# What the task asks
Copy nothing but the lines below running from the line containing "have hrv : r < b" through the line containing "[b, c]) hrest hrv (hcovP r (by omega)))", both end lines included.

[Stored items]
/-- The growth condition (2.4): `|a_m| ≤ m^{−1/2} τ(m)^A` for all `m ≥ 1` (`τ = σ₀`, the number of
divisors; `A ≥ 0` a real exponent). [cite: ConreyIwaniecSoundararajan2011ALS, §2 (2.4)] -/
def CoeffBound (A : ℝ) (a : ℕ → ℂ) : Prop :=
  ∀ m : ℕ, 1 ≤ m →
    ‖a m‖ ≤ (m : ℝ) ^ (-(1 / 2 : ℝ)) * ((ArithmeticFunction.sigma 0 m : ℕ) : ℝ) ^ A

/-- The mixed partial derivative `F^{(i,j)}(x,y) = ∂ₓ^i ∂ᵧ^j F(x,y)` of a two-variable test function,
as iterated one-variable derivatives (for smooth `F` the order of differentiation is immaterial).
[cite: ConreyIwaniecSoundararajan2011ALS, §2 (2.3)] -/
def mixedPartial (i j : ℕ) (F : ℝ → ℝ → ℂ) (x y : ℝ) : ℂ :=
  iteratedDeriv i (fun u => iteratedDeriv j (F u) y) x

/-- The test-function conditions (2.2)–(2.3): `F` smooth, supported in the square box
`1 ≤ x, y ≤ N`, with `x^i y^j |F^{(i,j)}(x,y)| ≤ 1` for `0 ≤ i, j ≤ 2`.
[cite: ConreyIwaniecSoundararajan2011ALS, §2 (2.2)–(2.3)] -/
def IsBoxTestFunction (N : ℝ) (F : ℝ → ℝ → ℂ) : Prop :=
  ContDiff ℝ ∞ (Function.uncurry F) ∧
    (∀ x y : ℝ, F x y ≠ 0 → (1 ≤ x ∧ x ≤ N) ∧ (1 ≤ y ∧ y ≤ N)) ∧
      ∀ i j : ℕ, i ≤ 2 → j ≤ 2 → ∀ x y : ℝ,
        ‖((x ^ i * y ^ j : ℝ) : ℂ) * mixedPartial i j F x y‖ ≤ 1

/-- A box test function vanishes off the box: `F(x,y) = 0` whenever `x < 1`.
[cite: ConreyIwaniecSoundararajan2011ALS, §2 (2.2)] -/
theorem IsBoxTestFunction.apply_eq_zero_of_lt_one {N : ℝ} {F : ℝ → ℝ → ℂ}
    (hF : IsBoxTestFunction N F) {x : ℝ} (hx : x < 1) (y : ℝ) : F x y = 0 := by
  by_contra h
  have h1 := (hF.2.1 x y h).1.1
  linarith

* * *

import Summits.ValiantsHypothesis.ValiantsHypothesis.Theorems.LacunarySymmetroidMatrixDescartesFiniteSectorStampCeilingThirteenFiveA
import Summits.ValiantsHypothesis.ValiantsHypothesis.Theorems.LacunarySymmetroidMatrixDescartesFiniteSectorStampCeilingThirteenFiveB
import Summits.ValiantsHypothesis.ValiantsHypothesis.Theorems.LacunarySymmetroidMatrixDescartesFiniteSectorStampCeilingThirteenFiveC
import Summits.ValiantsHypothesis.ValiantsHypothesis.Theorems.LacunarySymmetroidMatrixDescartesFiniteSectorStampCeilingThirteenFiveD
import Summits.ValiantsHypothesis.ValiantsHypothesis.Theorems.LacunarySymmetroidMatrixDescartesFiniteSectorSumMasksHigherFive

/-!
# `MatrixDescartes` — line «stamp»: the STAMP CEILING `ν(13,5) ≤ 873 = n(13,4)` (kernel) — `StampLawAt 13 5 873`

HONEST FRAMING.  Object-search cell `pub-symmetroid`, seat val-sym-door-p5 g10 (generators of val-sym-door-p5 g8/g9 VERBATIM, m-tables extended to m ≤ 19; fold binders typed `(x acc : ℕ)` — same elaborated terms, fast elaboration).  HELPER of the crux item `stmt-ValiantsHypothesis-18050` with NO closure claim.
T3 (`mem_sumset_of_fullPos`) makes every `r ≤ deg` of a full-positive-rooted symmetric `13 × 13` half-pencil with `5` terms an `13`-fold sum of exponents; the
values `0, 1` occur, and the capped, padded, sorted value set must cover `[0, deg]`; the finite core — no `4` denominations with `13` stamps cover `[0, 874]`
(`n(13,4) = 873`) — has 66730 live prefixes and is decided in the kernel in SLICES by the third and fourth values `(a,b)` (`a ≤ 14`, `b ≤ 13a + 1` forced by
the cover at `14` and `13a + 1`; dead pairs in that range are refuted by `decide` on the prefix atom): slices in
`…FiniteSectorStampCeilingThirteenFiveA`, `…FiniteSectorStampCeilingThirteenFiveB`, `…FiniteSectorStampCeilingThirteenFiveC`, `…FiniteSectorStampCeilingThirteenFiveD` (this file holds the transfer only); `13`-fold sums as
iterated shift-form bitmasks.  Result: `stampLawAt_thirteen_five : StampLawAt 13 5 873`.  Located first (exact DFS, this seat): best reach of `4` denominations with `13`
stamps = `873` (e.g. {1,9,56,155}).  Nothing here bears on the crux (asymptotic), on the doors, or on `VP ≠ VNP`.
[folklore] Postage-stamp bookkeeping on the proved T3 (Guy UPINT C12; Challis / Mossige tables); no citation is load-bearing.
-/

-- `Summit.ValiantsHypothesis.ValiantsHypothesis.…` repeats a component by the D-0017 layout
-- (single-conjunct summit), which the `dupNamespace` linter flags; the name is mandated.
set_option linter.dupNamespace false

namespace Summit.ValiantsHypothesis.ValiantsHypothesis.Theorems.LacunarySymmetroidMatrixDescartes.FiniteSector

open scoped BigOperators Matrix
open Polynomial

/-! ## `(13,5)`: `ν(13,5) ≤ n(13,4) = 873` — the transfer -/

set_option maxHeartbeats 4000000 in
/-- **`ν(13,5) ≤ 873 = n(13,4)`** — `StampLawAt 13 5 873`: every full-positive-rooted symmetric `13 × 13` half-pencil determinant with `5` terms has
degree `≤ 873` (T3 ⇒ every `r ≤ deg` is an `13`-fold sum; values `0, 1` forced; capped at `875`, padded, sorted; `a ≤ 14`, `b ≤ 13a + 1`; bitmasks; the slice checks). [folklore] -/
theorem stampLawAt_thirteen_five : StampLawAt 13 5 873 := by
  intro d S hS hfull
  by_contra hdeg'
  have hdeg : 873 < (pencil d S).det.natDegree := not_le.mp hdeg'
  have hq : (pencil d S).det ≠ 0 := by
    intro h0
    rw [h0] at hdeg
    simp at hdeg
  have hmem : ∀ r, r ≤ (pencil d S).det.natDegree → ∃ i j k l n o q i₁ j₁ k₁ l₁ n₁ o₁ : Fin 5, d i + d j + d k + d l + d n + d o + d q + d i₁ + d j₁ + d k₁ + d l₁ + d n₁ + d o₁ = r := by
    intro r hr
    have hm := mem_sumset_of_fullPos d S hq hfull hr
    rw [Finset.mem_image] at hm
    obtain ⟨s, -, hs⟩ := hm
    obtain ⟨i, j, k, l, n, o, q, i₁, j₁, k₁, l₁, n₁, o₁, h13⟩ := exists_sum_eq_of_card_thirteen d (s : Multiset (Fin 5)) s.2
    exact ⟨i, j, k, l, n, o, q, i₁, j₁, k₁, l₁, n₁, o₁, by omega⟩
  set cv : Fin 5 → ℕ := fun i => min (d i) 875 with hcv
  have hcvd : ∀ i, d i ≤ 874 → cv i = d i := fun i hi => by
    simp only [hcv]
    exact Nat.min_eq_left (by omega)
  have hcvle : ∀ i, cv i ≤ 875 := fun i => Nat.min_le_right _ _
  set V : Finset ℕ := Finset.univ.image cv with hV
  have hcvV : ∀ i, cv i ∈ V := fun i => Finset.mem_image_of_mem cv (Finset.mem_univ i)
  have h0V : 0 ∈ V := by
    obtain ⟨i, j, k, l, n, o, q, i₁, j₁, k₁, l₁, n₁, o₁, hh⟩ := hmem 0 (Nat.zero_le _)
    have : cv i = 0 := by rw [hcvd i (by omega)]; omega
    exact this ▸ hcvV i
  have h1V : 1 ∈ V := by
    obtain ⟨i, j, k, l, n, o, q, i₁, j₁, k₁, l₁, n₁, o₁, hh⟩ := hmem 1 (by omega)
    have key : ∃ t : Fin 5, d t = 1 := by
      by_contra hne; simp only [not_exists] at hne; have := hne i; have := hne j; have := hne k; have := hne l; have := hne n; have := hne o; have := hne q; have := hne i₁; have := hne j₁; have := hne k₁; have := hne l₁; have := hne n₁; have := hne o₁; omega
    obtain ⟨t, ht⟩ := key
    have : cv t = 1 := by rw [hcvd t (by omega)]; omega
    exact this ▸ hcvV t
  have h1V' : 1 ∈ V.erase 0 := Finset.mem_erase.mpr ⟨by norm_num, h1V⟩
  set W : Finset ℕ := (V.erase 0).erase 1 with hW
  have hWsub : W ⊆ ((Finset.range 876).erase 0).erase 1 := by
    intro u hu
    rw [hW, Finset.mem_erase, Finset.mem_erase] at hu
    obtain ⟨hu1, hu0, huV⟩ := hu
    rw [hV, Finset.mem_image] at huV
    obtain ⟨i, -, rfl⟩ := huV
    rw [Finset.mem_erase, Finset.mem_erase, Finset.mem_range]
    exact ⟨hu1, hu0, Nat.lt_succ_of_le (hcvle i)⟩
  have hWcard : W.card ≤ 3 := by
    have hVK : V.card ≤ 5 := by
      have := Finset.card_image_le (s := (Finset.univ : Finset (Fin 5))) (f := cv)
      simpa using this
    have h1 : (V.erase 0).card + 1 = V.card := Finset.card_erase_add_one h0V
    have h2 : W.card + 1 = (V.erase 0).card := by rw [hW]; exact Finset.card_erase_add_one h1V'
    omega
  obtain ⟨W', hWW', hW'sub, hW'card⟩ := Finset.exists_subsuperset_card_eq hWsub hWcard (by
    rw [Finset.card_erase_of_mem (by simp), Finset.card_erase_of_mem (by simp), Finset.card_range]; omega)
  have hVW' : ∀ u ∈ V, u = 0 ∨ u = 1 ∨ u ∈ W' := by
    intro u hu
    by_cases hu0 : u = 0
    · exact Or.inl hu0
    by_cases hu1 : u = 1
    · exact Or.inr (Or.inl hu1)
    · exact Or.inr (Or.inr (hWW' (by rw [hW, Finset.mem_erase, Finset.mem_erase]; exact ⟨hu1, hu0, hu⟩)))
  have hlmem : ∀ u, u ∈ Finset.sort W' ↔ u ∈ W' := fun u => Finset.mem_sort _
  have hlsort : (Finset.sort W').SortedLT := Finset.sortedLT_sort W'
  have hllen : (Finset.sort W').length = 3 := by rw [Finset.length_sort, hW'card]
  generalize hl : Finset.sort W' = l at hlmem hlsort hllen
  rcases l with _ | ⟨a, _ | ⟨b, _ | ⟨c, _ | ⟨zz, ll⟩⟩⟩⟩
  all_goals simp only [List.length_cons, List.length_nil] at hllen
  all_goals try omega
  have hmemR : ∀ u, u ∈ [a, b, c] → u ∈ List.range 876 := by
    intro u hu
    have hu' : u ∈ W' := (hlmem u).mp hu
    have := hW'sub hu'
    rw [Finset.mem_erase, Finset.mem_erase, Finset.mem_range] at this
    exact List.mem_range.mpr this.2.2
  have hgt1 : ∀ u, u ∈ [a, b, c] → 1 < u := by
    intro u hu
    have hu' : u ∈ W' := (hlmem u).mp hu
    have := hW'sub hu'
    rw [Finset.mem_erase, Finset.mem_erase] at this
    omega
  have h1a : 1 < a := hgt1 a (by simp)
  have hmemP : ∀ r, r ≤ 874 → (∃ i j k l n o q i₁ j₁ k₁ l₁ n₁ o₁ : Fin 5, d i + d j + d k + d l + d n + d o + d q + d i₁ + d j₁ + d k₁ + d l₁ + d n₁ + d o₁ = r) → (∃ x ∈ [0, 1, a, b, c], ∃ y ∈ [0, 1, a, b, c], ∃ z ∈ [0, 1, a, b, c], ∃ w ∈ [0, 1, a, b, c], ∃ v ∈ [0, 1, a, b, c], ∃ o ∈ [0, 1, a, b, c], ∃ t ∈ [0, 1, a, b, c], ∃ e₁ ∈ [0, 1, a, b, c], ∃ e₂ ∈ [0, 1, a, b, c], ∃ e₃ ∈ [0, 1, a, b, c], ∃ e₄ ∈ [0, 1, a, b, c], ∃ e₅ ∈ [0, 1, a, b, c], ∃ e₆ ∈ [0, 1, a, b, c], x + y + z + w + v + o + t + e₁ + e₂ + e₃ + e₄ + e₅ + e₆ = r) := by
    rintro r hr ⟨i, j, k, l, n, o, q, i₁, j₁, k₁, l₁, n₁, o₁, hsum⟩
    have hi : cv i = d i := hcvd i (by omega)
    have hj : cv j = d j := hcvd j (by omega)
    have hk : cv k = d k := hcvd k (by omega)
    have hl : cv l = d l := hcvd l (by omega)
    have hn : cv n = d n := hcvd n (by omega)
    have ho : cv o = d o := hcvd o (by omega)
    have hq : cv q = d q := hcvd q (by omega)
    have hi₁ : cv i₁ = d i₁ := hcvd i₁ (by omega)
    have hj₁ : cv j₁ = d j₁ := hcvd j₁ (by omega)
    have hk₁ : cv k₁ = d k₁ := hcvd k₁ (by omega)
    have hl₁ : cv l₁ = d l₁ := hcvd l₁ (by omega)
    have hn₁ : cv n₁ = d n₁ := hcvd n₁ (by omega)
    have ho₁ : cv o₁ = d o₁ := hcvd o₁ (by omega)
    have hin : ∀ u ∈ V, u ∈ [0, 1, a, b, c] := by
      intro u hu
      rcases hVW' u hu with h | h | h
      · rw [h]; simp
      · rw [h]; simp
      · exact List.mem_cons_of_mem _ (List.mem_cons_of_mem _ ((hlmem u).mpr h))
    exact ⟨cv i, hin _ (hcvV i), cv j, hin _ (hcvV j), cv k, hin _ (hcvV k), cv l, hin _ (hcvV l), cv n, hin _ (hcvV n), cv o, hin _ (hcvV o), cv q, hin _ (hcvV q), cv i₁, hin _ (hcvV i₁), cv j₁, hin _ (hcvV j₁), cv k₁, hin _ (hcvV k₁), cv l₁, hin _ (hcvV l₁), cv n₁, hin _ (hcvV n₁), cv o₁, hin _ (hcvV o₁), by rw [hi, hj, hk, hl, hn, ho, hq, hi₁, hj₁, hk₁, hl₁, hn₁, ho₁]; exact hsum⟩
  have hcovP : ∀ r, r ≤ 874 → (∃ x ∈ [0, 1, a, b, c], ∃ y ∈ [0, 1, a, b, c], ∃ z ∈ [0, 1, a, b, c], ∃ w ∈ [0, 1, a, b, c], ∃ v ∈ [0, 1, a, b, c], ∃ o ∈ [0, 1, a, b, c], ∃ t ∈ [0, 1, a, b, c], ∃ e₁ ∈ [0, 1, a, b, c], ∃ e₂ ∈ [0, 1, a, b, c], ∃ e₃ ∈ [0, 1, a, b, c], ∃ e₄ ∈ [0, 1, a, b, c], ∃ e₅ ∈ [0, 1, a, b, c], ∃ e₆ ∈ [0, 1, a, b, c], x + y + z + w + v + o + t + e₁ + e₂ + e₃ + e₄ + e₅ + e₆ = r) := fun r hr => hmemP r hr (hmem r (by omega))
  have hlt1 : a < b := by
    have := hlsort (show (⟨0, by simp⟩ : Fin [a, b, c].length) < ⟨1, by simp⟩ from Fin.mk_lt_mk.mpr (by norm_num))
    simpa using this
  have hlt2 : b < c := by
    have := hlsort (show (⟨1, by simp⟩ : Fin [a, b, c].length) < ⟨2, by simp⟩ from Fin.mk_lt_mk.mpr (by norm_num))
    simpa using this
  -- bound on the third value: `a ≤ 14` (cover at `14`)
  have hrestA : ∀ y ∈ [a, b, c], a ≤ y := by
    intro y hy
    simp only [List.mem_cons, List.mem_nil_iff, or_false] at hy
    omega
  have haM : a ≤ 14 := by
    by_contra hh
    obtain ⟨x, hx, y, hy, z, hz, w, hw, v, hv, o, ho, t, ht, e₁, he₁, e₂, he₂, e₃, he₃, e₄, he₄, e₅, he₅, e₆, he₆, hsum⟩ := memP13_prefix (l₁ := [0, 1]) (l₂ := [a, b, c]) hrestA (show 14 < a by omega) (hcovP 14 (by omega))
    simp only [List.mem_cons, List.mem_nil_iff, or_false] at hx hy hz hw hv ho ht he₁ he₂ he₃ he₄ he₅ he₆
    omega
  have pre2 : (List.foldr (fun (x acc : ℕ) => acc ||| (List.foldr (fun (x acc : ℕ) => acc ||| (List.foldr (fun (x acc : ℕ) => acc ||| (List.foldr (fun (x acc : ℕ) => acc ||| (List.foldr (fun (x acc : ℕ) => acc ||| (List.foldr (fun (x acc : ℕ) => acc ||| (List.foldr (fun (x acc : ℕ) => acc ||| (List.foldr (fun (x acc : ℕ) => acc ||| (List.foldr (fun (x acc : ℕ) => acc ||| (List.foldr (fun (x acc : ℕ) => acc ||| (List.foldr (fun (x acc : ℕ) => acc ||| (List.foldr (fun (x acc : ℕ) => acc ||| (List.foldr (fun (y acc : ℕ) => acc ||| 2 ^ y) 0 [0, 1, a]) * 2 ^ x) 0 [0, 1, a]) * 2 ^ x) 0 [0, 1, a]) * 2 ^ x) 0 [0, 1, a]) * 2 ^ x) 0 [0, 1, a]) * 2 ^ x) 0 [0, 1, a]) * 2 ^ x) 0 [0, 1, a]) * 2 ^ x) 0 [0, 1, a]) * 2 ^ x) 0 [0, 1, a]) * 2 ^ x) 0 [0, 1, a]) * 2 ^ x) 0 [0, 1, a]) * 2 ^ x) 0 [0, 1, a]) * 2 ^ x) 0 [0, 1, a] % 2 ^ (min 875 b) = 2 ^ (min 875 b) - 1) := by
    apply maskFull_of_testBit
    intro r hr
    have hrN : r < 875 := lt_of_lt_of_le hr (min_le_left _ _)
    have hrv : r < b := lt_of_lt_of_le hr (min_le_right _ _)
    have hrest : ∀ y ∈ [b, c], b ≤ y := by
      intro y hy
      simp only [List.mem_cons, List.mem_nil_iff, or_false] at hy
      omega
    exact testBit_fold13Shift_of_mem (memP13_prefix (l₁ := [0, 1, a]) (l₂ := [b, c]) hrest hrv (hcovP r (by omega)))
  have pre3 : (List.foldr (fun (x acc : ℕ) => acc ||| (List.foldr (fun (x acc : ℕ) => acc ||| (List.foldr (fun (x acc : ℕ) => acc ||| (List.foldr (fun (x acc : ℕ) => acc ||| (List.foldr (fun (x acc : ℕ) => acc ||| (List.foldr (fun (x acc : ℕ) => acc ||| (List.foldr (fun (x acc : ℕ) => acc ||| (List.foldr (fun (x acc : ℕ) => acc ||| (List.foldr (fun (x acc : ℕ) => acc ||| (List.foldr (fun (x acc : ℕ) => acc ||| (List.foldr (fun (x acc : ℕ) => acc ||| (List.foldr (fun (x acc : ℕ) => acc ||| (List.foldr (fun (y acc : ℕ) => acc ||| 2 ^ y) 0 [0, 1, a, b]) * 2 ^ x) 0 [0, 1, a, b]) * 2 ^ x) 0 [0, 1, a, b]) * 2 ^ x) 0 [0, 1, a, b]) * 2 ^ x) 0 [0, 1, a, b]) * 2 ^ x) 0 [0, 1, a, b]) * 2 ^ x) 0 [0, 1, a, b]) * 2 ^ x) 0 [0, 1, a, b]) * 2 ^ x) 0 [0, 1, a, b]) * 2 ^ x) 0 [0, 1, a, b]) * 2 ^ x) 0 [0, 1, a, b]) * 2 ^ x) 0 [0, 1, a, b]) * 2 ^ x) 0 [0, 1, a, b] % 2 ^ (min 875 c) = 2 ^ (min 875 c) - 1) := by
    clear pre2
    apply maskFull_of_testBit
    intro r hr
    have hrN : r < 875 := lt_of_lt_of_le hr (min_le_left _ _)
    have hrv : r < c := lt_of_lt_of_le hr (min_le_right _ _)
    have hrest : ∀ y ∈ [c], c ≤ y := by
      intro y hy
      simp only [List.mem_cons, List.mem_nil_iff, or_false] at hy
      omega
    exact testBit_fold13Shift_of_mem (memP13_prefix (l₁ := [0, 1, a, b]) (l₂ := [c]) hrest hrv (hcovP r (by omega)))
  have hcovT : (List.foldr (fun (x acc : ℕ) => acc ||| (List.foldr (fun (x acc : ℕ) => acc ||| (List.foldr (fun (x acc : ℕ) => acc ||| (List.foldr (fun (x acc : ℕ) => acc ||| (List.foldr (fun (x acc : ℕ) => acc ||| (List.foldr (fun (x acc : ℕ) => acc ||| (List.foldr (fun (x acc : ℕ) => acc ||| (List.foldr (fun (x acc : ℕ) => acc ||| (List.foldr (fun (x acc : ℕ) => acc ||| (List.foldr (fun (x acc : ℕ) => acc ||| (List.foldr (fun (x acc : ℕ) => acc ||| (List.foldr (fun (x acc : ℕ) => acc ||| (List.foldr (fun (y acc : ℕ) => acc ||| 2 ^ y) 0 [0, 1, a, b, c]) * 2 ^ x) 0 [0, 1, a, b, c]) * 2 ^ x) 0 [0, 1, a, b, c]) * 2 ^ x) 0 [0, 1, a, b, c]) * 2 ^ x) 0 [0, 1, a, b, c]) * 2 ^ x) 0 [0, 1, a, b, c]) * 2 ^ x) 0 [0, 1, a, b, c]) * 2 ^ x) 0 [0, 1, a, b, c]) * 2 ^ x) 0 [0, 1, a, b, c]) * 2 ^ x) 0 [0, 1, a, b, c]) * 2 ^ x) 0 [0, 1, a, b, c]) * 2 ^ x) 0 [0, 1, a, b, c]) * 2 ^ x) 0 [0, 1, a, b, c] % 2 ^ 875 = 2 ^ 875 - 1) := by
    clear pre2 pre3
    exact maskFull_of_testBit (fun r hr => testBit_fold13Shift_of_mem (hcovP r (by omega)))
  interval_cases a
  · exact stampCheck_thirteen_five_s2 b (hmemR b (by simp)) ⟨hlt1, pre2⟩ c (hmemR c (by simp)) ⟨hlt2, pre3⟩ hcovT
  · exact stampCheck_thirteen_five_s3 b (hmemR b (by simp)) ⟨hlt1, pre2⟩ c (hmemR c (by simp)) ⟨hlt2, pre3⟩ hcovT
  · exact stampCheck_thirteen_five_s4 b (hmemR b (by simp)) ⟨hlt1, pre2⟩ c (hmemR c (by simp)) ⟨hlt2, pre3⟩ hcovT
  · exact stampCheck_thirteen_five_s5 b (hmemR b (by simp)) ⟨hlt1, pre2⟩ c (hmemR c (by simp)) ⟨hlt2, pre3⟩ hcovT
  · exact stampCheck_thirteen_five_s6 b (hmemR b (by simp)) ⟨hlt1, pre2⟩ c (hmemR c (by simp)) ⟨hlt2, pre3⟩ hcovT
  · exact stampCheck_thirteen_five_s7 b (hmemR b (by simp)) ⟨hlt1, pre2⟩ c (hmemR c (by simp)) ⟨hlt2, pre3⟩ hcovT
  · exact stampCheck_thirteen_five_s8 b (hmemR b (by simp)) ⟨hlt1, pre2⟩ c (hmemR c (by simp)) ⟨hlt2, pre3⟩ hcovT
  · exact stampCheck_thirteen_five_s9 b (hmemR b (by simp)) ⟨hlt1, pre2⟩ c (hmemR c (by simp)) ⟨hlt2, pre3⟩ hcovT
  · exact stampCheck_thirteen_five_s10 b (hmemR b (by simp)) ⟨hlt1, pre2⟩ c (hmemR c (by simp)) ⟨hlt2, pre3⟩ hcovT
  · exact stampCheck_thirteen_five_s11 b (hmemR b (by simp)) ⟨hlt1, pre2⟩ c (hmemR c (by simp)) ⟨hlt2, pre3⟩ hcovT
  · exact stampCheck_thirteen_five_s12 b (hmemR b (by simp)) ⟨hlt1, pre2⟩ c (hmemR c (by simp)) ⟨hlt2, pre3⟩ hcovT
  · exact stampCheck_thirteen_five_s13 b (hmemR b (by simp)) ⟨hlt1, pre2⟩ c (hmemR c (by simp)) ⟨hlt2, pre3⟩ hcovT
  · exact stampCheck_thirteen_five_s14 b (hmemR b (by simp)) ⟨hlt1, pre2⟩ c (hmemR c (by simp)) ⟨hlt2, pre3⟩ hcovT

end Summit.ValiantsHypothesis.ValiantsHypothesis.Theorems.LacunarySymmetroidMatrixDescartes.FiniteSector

# Response area
    have hrv : r < b := lt_of_lt_of_le hr (min_le_right _ _)
    have hrest : ∀ y ∈ [b, c], b ≤ y := by
      intro y hy
      simp only [List.mem_cons, List.mem_nil_iff, or_false] at hy
      omega
    exact testBit_fold13Shift_of_mem (memP13_prefix (l₁ := [0, 1, a]) (l₂ := [b, c]) hrest hrv (hcovP r (by omega)))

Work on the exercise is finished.